## Data for processing
"""

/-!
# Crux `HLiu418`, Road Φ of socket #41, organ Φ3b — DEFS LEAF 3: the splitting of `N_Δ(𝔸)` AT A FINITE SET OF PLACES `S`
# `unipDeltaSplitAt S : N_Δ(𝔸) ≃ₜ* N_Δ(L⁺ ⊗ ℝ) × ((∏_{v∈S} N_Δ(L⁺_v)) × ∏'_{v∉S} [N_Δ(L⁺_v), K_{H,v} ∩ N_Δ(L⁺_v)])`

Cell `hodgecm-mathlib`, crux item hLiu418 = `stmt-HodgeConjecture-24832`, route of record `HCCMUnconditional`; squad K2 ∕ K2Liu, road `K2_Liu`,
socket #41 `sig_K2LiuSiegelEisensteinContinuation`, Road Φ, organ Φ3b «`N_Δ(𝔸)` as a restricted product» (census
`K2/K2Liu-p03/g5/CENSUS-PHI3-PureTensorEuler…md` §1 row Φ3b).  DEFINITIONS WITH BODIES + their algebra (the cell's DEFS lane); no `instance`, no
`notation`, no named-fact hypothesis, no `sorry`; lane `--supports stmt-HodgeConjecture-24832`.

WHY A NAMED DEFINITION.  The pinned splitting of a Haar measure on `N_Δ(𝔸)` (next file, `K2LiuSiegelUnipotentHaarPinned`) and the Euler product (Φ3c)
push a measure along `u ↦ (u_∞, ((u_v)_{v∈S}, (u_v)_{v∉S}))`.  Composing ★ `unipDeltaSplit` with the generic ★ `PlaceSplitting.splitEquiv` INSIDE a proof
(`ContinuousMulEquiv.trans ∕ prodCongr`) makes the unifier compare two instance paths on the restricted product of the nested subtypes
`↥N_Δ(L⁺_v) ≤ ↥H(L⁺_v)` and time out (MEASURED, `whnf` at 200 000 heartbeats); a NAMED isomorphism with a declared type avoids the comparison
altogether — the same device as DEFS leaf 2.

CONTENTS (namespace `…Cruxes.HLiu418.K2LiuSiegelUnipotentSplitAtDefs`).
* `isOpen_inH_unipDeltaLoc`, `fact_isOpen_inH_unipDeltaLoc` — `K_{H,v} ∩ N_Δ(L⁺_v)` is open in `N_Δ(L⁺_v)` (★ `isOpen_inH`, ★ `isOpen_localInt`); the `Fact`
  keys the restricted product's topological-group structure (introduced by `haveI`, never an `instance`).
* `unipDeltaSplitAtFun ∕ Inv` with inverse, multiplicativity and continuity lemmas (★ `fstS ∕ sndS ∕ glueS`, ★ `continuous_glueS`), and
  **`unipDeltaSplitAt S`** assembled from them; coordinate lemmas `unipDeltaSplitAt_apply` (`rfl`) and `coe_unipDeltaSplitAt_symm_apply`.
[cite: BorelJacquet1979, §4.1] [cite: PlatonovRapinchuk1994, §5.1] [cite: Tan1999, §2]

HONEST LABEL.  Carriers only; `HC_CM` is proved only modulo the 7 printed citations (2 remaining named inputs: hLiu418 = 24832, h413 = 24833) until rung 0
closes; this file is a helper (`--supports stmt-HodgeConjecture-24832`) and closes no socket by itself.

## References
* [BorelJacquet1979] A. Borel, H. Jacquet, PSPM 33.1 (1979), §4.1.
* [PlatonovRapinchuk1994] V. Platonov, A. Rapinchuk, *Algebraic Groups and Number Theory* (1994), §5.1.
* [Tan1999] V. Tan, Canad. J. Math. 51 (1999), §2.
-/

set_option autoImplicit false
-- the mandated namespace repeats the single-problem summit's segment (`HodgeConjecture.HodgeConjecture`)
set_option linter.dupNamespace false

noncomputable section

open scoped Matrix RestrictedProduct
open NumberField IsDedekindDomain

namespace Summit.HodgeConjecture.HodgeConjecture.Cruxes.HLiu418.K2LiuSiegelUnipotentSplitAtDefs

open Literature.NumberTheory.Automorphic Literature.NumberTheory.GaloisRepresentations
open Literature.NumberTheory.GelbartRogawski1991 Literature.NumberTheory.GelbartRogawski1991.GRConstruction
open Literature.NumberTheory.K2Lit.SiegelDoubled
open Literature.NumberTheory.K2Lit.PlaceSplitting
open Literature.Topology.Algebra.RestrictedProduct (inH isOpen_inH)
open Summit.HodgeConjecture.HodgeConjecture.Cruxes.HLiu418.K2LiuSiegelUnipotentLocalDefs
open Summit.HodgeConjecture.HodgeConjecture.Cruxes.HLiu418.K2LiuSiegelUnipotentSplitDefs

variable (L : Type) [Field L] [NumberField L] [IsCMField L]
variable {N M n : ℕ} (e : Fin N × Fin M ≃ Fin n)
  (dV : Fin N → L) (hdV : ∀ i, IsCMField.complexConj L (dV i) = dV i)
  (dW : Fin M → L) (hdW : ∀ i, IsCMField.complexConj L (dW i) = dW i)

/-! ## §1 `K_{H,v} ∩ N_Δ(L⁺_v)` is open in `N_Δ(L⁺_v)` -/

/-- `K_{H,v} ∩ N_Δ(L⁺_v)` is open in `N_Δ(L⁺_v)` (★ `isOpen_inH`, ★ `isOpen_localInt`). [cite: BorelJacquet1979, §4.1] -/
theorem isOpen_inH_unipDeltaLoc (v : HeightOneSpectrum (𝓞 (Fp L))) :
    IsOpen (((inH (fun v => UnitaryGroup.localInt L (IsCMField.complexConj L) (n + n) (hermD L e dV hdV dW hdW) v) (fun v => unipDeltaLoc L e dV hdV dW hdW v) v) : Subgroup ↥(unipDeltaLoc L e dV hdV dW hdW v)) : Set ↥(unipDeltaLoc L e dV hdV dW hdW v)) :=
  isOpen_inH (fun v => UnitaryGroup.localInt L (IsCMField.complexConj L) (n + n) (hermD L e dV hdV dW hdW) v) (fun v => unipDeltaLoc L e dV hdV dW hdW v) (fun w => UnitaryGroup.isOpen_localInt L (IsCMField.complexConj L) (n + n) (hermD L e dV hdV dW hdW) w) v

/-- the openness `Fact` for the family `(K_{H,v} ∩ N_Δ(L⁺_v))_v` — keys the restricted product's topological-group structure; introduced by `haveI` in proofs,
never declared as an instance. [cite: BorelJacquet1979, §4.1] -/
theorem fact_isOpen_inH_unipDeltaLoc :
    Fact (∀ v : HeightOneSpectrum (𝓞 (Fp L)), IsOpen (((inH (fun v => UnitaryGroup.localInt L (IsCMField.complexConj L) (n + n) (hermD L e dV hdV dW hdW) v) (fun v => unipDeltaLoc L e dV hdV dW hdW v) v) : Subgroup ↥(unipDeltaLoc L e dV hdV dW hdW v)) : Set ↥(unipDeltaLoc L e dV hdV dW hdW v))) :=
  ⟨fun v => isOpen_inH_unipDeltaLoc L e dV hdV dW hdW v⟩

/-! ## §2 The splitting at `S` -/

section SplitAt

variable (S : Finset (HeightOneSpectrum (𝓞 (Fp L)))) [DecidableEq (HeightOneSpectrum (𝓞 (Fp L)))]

"""

Retype exactly the lines of the data above that fall between the line with "the nested subtypes" and the line with "open scoped Matrix RestrictedProduct", inclusive, and add nothing.

(`ContinuousMulEquiv.trans ∕ prodCongr`) makes the unifier compare two instance paths on the restricted product of the nested subtypes
`↥N_Δ(L⁺_v) ≤ ↥H(L⁺_v)` and time out (MEASURED, `whnf` at 200 000 heartbeats); a NAMED isomorphism with a declared type avoids the comparison
altogether — the same device as DEFS leaf 2.

CONTENTS (namespace `…Cruxes.HLiu418.K2LiuSiegelUnipotentSplitAtDefs`).
* `isOpen_inH_unipDeltaLoc`, `fact_isOpen_inH_unipDeltaLoc` — `K_{H,v} ∩ N_Δ(L⁺_v)` is open in `N_Δ(L⁺_v)` (★ `isOpen_inH`, ★ `isOpen_localInt`); the `Fact`
  keys the restricted product's topological-group structure (introduced by `haveI`, never an `instance`).
* `unipDeltaSplitAtFun ∕ Inv` with inverse, multiplicativity and continuity lemmas (★ `fstS ∕ sndS ∕ glueS`, ★ `continuous_glueS`), and
  **`unipDeltaSplitAt S`** assembled from them; coordinate lemmas `unipDeltaSplitAt_apply` (`rfl`) and `coe_unipDeltaSplitAt_symm_apply`.
[cite: BorelJacquet1979, §4.1] [cite: PlatonovRapinchuk1994, §5.1] [cite: Tan1999, §2]

HONEST LABEL.  Carriers only; `HC_CM` is proved only modulo the 7 printed citations (2 remaining named inputs: hLiu418 = 24832, h413 = 24833) until rung 0
closes; this file is a helper (`--supports stmt-HodgeConjecture-24832`) and closes no socket by itself.

## References
* [BorelJacquet1979] A. Borel, H. Jacquet, PSPM 33.1 (1979), §4.1.
* [PlatonovRapinchuk1994] V. Platonov, A. Rapinchuk, *Algebraic Groups and Number Theory* (1994), §5.1.
* [Tan1999] V. Tan, Canad. J. Math. 51 (1999), §2.
-/

set_option autoImplicit false
-- the mandated namespace repeats the single-problem summit's segment (`HodgeConjecture.HodgeConjecture`)
set_option linter.dupNamespace false

noncomputable section

open scoped Matrix RestrictedProduct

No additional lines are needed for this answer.